Press C to exit the programs catalog.
14.14. How the pointer moves
When the pointer automatically moves from line to line executing each instruction, the program is running. When it sits on a line, the program/pointer is halted. There are several functions which move the pointer about in program memory, either manually (in calculator mode) or automatically (as instructions of a running program).
internal name  key  usage/description 

— / STOP 
R/S 
When the pointer is halted, makes it run from where it sits.
When the program is running, finishes current instruction and lets the pointer sit at the next instruction line. 
PSE 
PSE 
Halts (PauSEs) the pointer for around 1 second and resumes running (except if it follows instruction VIEW ). Useful to show an intermediate result in the middle of a running program. Has no effect when the pointer isn’t running. 
GTO 
GTO 
GTO label or GTO • label nn 
XEQ 
XEQ 
XEQ label 
RTN 
RTN 
RTN 
— 
▼ 
Singlestep execution when in calculator mode 
— 
▲ 
Moving the pointer up, or rewind, when in calculator and program mode 
14.15. Nonprogrammable functions
The following functions have no equivalent program instruction and therefore are not programmable:
CLEAR ALL 
GTO • • 
CLEAR PGM 
GTO • label nn 
CLEAR EQN 
MEM 
← 
SHOW 
▼ 
EQN 
▲ 
FDISP 
PRGM 
15. Programming techniques
This chapter covers more advanced programming techniques.

Routines and subroutines, which break up a larger program into portions which perform specific tasks. A routine can be called manually or by a program XEQ instruction (subroutine). If the same task is to be executed several times in a program, it is then only necessary to write the adequate subroutine once, making for a shorter program.

Branching, which moves the program pointer to a specific label.

Conditional instructions, which determine which instructions or subroutines to use depending on other factors or values.

Loops, to automatically repeat the desired program steps, a determined number of times.
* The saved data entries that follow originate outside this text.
import Literature.Analysis.FunctionSpaces.BochnerProofs
import HarnessLib

/-!
# Ventures/CertifiedManyBodySolver — Transport/SpectralMeasureKernelCeiling.lean

HONEST FRAMING: first certified bounds; not a superconductivity verdict; every number certified or labelled float.

The KERNEL CEILING on the atoms of a measure representing a positive-definite lattice function
(companion of `Literature.Analysis.FunctionSpaces.IsPositiveDefinite.exists_measure_integral_exp_eq`,
Herglotz's theorem on `ℤᵈ`): if `μ` is a finite measure on `ℝᵈ` with `∫ exp (i r·ξ) dμ = C r` for all
`r ∈ ℤᵈ`, `k` a finitely supported real kernel whose trigonometric polynomial
`K (p) = ∑_r k r cos (r·p)` is pointwise nonnegative (e.g. a Fejér kernel), and `Q ∈ ℝᵈ`, then
`K (0) · μ (Q + 2πℤᵈ) ≤ ∑_r k r · Re (e^{-i r·Q} C r)` — the atom of the spectral measure at the
frequency `Q` (a long-range-order parameter when `C` is a correlation function of a translation-invariant
state) is bounded by a FINITE WINDOW SUM of `C`. Intended consumer: thermodynamic-limit structure-factor /
Néel-order ceilings from certified correlator windows (LEAN-MAP §5 G2; not instantiated in this file).
Pure measure theory; no states, no named fact, no sorry.
-/

noncomputable section

namespace Summit.Ventures.CertifiedManyBodySolver.Transport

open MeasureTheory Complex Filter Topology
open scoped Real

/-! ### §1. Trigonometric moments of a representing measure; §2. the kernel ceiling -/


/-- For a representing measure, `Re (e^{-iα} C r) = ∫ cos (r·ξ - α) dμ`. -/
theorem integral_cos_sub_eq {d : ℕ} {C : (Fin d → ℤ) → ℂ} (μ : Measure (EuclideanSpace ℝ (Fin d)))
    [IsFiniteMeasure μ]
    (hμ : ∀ r : Fin d → ℤ, ∫ ξ, exp ((∑ i, (r i : ℝ) * ξ i : ℝ) * I) ∂μ = C r)
    (r : Fin d → ℤ) (α : ℝ) :
    ∫ ξ, Real.cos ((∑ i, (r i : ℝ) * ξ i) - α) ∂μ =
      Real.cos α * (C r).re + Real.sin α * (C r).im := by
  have hcont : Continuous fun ξ : EuclideanSpace ℝ (Fin d) => (∑ i, (r i : ℝ) * ξ i : ℝ) := by
    fun_prop
  have hexp_int : Integrable (fun ξ : EuclideanSpace ℝ (Fin d) =>
      exp ((∑ i, (r i : ℝ) * ξ i : ℝ) * I)) μ := by
    refine Integrable.mono' (integrable_const (1 : ℝ)) ?_ (ae_of_all _ fun ξ => ?_)
    · exact (Complex.continuous_exp.comp
        ((Complex.continuous_ofReal.comp hcont).mul continuous_const)).aestronglyMeasurable
    · rw [Complex.norm_exp_ofReal_mul_I]
  have hre : ∫ ξ, Real.cos (∑ i, (r i : ℝ) * ξ i) ∂μ = (C r).re := by
    rw [← hμ r]
    have h := integral_re hexp_int
    simp only [RCLike.re_to_complex] at h
    rw [← h]
    refine integral_congr_ae (ae_of_all _ fun ξ => ?_)
    simp only [Complex.exp_ofReal_mul_I_re]
  have him : ∫ ξ, Real.sin (∑ i, (r i : ℝ) * ξ i) ∂μ = (C r).im := by
    rw [← hμ r]
    have h := integral_im hexp_int
    simp only [RCLike.im_to_complex] at h
    rw [← h]
    refine integral_congr_ae (ae_of_all _ fun ξ => ?_)
    simp only [Complex.exp_ofReal_mul_I_im]
  have hcos_int : Integrable (fun ξ : EuclideanSpace ℝ (Fin d) =>
      Real.cos (∑ i, (r i : ℝ) * ξ i)) μ :=
    Integrable.mono' (integrable_const (1 : ℝ)) (Real.continuous_cos.comp hcont).aestronglyMeasurable
      (ae_of_all _ fun ξ => by simpa using Real.abs_cos_le_one _)
  have hsin_int : Integrable (fun ξ : EuclideanSpace ℝ (Fin d) =>
      Real.sin (∑ i, (r i : ℝ) * ξ i)) μ :=
    Integrable.mono' (integrable_const (1 : ℝ)) (Real.continuous_sin.comp hcont).aestronglyMeasurable
      (ae_of_all _ fun ξ => by simpa using Real.abs_sin_le_one _)
  simp_rw [Real.cos_sub]
  rw [integral_add (hcos_int.mul_const _) (hsin_int.mul_const _), integral_mul_const,
    integral_mul_const, hre, him]
  ring


/-- **Kernel ceiling** on the atoms of a measure representing `C`. Let `μ` be a finite measure on
`ℝᵈ` with `∫ exp (i r·ξ) dμ = C r` for all `r ∈ ℤᵈ` (e.g. from
`IsPositiveDefinite.exists_measure_integral_exp_eq`), `k` a finitely supported real kernel on `ℤᵈ`
whose trigonometric polynomial `K (p) = ∑_r k r cos (r·p)` is pointwise nonnegative, and `Q ∈ ℝᵈ`.
Then `K (0) · μ (Q + 2πℤᵈ) ≤ ∑_r k r · Re (e^{-i r·Q} C r)`: since `K ≥ 0` and `K = K (0)` on
`Q + 2πℤᵈ`, `K(0) μ(Q + 2πℤᵈ) ≤ ∫ K (ξ - Q) dμ = ∑_r k r ∫ cos (r·(ξ - Q)) dμ`. (With the Fejér
kernel this bounds the atom of the spectral measure at `Q` — e.g. a long-range-order parameter — by a
finite window sum of `C`.) -/
theorem kernel_ceiling_of_integral_exp_eq {d : ℕ} {C : (Fin d → ℤ) → ℂ}
    (μ : Measure (EuclideanSpace ℝ (Fin d))) [IsFiniteMeasure μ]
    (hμ : ∀ r : Fin d → ℤ, ∫ ξ, exp ((∑ i, (r i : ℝ) * ξ i : ℝ) * I) ∂μ = C r)
    (k : (Fin d → ℤ) →₀ ℝ) (Q : Fin d → ℝ)
    (hK : ∀ p : Fin d → ℝ, 0 ≤ ∑ r ∈ k.support, k r * Real.cos (∑ i, (r i : ℝ) * p i)) :
    (∑ r ∈ k.support, k r) * (μ {ξ | ∃ m : Fin d → ℤ, ∀ i, ξ i = Q i + 2 * π * m i}).toReal
      ≤ ∑ r ∈ k.support, k r * (Real.cos (∑ i, (r i : ℝ) * Q i) * (C r).re
                                 + Real.sin (∑ i, (r i : ℝ) * Q i) * (C r).im) := by
  set A : Set (EuclideanSpace ℝ (Fin d)) := {ξ | ∃ m : Fin d → ℤ, ∀ i, ξ i = Q i + 2 * π * m i}
    with hA
  -- the shifted kernel `K (ξ - Q)`
  set K : EuclideanSpace ℝ (Fin d) → ℝ :=
    fun ξ => ∑ r ∈ k.support, k r * Real.cos ((∑ i, (r i : ℝ) * ξ i) - ∑ i, (r i : ℝ) * Q i) with hKdef
  have hKnn : ∀ ξ, 0 ≤ K ξ := by
    intro ξ
    have h := hK (fun i => ξ i - Q i)
    simp only [hKdef]
    convert h using 2 with r _
    congr 1
    rw [← Finset.sum_sub_distrib]
    exact congrArg Real.cos (Finset.sum_congr rfl fun i _ => by ring)
  have hKcont : Continuous K := by
    simp only [hKdef]
    fun_prop
  have hKbd : ∀ ξ, ‖K ξ‖ ≤ ∑ r ∈ k.support, |k r| := by
    intro ξ
    simp only [hKdef, Real.norm_eq_abs]
    refine (Finset.abs_sum_le_sum_abs _ _).trans (Finset.sum_le_sum fun r _ => ?_)
    rw [abs_mul]
    exact mul_le_of_le_one_right (abs_nonneg _) (Real.abs_cos_le_one _)
  have hKint : Integrable K μ :=
    Integrable.mono' (integrable_const _) hKcont.aestronglyMeasurable (ae_of_all _ hKbd)
  -- on `A` the kernel equals `K(0) = ∑ k r`
  have hKA : ∀ ξ ∈ A, K ξ = ∑ r ∈ k.support, k r := by
    rintro ξ ⟨m, hm⟩
    simp only [hKdef]
    refine Finset.sum_congr rfl fun r _ => ?_
    have : (∑ i, (r i : ℝ) * ξ i) - ∑ i, (r i : ℝ) * Q i = ((∑ i, r i * m i : ℤ) : ℝ) * (2 * π) := by
      rw [← Finset.sum_sub_distrib]
      push_cast
      rw [Finset.sum_mul]
      exact Finset.sum_congr rfl fun i _ => by rw [hm i]; ring
    rw [this, Real.cos_int_mul_two_pi, mul_one]
  have hAmeas : MeasurableSet A := by
    have hAeq : A = ⋃ m : Fin d → ℤ,
        (fun ξ : EuclideanSpace ℝ (Fin d) => fun i => ξ i) ⁻¹' {fun i => Q i + 2 * π * m i} := by
      ext ξ
      simp only [hA, Set.mem_setOf_eq, Set.mem_iUnion, Set.mem_preimage, Set.mem_singleton_iff,
        funext_iff]
    rw [hAeq]
    refine MeasurableSet.iUnion fun m => ?_
    exact (measurable_pi_lambda _ fun i => by fun_prop) (measurableSet_singleton _)
  -- the chain of (in)equalities
  calc (∑ r ∈ k.support, k r) * (μ A).toReal
      = ∫ ξ in A, (∑ r ∈ k.support, k r) ∂μ := by
        rw [setIntegral_const, Measure.real, smul_eq_mul, mul_comm]
    _ = ∫ ξ in A, K ξ ∂μ := setIntegral_congr_fun hAmeas fun ξ hξ => (hKA ξ hξ).symm
    _ ≤ ∫ ξ, K ξ ∂μ := setIntegral_le_integral hKint (ae_of_all _ hKnn)
    _ = ∑ r ∈ k.support, k r * ∫ ξ, Real.cos ((∑ i, (r i : ℝ) * ξ i) - ∑ i, (r i : ℝ) * Q i) ∂μ := by
        simp only [hKdef]
        rw [integral_finsetSum _ (fun r _ => ?_)]
        · exact Finset.sum_congr rfl fun r _ => integral_const_mul _ _
        · refine (Integrable.mono' (integrable_const (1 : ℝ)) ?_ (ae_of_all _ fun ξ => ?_)).const_mul _
          · exact (Real.continuous_cos.comp (by fun_prop)).aestronglyMeasurable
          · simpa using Real.abs_cos_le_one _
    _ = _ := Finset.sum_congr rfl fun r _ => by rw [integral_cos_sub_eq μ hμ r]

end Summit.Ventures.CertifiedManyBodySolver.Transport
Indirect addressing, giving the ability to access different variables using the same instruction RCL(i).
Flow diagrams in this chapter use the following symbols:
Detailed example programs are provided in sections Mathematics programs, Statistics program and Miscellaneous programs and equations. 
15.1. Routines and subroutines
A relatively complex program is traditionally broken up in smaller blocks called routines. Each routine is a functional unit designed to accomplish a specific task. This modular approach makes it easier to read, understand, write, and debug programs.
In the DM32, a routine starts with a label (LBL instruction) and ends with an instruction that changes or stops execution, like RTN, GTO or STOP, or maybe another label. Up to this point in this manual, what is here called a routine has effectively been called a program, which isn’t untrue, because a routine is program, but for the fact that it is meant to be a part, a module of a larger, more complicated program.
A subroutine is a routine executed (XEQ) by a parent routine. The following paragraphs and examples demonstrate how they work together.
15.1.1. Calling subroutines: XEQ, RTN
A subroutine is a routine that is called from, or executed by, another routine, and returns the program pointer to that routine when the subroutine execution has been completed. The subroutine must start with a LBL, and end with a RTN (return) instruction. A subroutine is itself a routine, and it can execute other subroutines.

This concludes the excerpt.